* [What is needed] Pull every line that holds the word "htop" from the entries.

* [Given data]
------------

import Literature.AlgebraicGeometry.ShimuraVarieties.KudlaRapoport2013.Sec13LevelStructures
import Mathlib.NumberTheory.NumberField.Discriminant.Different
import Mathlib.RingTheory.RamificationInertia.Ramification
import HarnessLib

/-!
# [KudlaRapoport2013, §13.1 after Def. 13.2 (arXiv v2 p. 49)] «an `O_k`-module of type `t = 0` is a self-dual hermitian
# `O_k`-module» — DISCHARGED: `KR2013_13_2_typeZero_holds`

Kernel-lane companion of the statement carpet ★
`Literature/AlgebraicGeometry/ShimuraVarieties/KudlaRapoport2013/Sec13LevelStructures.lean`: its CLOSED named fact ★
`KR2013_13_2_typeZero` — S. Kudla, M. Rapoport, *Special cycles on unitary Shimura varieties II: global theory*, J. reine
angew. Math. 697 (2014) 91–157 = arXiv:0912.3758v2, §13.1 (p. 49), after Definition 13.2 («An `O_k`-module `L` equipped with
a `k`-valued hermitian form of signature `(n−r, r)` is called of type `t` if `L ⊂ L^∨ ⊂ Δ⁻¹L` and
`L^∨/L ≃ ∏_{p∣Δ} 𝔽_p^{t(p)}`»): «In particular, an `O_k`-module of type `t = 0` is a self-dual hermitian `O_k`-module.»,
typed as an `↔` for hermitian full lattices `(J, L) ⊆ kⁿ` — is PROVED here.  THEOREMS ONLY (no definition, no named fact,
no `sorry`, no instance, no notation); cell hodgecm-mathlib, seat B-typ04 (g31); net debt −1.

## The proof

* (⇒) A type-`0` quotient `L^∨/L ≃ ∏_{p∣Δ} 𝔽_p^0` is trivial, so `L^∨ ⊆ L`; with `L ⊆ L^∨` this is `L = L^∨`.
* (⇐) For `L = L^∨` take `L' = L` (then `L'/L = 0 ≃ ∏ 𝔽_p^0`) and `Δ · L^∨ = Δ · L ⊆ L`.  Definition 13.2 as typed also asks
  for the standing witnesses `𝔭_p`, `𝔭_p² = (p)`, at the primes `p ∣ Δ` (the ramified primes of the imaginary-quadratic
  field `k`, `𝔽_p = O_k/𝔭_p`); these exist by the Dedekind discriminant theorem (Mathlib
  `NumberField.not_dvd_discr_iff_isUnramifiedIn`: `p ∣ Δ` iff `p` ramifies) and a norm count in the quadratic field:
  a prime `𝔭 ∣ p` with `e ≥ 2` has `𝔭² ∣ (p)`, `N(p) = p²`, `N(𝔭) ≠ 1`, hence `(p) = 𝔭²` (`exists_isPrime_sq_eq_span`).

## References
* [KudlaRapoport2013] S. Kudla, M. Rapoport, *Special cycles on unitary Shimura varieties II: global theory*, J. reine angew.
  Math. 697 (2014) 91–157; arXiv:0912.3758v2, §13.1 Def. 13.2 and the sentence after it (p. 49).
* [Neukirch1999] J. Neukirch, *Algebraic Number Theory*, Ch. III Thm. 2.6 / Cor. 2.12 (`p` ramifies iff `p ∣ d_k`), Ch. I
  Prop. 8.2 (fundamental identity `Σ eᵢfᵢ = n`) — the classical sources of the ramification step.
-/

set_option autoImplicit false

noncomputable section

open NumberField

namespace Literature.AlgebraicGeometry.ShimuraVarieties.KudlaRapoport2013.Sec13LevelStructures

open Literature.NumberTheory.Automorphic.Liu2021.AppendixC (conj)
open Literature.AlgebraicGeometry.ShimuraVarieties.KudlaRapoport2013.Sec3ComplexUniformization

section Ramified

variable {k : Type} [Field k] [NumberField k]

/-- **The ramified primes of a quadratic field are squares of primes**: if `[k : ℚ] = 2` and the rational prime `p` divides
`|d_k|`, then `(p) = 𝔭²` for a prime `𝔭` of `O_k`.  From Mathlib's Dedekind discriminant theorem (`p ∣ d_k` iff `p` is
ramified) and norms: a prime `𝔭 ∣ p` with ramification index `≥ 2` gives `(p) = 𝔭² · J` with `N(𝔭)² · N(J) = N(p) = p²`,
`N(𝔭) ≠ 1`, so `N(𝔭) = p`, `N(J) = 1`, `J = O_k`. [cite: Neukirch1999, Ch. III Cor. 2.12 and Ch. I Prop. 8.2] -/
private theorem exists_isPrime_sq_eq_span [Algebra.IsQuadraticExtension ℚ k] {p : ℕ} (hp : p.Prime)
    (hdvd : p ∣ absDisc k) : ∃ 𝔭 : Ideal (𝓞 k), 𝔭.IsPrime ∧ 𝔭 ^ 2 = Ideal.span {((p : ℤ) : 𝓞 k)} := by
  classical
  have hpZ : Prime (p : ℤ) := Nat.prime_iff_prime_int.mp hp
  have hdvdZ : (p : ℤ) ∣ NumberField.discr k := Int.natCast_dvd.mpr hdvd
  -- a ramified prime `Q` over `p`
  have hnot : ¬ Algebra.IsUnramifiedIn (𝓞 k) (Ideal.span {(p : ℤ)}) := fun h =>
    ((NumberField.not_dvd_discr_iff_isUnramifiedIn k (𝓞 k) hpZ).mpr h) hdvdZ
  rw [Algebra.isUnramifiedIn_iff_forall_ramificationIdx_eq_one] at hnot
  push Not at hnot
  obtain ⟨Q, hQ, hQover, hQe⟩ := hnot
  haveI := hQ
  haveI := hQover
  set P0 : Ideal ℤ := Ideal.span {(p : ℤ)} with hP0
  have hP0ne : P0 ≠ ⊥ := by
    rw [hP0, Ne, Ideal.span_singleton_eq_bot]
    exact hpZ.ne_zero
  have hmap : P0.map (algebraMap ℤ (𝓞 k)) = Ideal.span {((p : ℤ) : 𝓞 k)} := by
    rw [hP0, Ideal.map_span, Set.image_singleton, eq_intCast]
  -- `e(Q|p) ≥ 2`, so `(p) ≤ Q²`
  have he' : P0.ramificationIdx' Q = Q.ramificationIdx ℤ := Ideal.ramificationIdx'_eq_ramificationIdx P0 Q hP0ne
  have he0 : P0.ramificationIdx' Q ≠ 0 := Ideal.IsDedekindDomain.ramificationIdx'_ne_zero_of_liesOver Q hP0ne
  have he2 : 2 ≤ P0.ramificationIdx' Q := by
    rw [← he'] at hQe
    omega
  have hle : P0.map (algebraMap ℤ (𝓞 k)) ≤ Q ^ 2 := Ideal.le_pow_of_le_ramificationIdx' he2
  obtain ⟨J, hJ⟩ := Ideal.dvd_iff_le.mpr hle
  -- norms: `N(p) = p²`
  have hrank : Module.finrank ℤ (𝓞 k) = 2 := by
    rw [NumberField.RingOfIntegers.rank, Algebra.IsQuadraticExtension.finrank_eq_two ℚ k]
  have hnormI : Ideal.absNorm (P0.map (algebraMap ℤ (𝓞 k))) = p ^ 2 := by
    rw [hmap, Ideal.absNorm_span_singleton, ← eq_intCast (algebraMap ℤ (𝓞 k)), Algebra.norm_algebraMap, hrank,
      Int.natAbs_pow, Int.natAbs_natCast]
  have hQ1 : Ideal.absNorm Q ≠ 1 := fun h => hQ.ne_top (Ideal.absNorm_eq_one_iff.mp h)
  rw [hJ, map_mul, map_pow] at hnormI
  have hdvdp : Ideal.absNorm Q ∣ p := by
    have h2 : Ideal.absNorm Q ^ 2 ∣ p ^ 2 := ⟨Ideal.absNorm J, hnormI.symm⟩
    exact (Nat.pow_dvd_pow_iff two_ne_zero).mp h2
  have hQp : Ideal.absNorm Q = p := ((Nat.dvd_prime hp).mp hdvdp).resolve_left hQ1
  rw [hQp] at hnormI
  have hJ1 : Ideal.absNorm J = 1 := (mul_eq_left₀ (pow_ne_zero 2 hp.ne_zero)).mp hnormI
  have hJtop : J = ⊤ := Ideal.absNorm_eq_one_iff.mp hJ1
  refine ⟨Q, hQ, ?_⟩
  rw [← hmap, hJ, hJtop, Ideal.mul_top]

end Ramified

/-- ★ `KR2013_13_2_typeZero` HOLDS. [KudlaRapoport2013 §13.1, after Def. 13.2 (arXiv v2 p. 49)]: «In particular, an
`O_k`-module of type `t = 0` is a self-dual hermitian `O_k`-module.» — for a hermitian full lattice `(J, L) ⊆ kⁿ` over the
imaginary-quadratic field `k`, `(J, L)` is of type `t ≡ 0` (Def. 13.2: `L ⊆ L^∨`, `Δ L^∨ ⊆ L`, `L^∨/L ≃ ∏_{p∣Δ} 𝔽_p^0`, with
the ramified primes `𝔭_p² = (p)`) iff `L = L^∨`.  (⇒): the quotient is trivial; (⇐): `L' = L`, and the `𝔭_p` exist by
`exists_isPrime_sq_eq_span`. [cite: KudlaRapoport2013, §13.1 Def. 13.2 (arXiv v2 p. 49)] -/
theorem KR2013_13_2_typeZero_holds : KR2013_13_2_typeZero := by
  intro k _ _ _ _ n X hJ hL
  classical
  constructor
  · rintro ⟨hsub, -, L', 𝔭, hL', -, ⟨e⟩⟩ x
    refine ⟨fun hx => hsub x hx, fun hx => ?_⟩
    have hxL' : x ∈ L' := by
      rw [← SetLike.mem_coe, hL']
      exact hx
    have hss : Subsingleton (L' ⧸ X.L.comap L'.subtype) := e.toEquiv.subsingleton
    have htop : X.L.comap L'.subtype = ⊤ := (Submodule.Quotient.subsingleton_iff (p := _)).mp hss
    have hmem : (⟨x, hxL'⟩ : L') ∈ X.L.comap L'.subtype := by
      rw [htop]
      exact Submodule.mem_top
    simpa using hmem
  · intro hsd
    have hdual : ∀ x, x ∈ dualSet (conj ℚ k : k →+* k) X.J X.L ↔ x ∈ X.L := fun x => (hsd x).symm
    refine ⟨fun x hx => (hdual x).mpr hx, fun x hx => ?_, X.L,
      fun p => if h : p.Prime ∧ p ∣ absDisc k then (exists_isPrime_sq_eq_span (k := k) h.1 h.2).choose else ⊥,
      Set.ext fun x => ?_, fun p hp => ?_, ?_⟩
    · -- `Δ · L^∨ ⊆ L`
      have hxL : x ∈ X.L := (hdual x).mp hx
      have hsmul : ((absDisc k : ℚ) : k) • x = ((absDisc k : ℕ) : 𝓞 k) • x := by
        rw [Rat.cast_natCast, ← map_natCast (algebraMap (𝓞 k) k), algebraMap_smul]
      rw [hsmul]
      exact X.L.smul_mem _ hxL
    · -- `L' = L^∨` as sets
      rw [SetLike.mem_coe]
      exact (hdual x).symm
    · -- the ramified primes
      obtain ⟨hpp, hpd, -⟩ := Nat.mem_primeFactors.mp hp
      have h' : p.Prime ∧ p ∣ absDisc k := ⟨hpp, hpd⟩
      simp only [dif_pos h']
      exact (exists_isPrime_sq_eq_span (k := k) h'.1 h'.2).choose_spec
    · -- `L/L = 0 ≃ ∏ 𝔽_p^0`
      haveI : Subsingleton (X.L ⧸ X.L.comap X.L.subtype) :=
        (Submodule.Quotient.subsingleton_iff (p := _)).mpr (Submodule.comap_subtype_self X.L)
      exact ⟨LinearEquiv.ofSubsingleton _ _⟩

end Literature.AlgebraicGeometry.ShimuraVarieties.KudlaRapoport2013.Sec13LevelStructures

------------

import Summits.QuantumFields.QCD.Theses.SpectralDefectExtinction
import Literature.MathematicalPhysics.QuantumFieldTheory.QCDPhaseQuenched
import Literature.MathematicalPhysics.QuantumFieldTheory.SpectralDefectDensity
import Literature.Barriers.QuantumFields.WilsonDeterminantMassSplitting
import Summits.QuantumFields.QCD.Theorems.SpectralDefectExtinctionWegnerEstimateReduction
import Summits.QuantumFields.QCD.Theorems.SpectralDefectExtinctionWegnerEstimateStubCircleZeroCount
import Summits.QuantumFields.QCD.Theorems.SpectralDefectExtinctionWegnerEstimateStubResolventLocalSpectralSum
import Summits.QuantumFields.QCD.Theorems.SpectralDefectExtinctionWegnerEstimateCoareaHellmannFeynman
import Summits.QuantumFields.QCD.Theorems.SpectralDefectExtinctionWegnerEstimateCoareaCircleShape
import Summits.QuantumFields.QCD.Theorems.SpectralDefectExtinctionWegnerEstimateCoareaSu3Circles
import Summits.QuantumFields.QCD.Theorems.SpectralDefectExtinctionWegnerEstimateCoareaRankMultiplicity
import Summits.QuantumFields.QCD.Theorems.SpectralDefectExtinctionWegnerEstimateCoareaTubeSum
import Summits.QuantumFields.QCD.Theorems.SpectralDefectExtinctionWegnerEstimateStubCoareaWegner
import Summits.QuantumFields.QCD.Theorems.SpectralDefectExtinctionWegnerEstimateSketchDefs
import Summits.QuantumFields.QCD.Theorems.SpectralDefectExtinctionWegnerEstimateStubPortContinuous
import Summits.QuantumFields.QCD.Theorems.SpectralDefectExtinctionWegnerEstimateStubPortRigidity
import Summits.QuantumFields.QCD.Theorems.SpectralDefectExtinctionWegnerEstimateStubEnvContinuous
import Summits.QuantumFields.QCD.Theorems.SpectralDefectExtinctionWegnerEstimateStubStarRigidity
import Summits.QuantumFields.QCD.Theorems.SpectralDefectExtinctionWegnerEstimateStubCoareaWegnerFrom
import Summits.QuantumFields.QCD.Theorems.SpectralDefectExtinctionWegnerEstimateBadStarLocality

------------

* [Response]
    have htop : X.L.comap L'.subtype = ⊤ := (Submodule.Quotient.subsingleton_iff (p := _)).mp hss
      rw [htop]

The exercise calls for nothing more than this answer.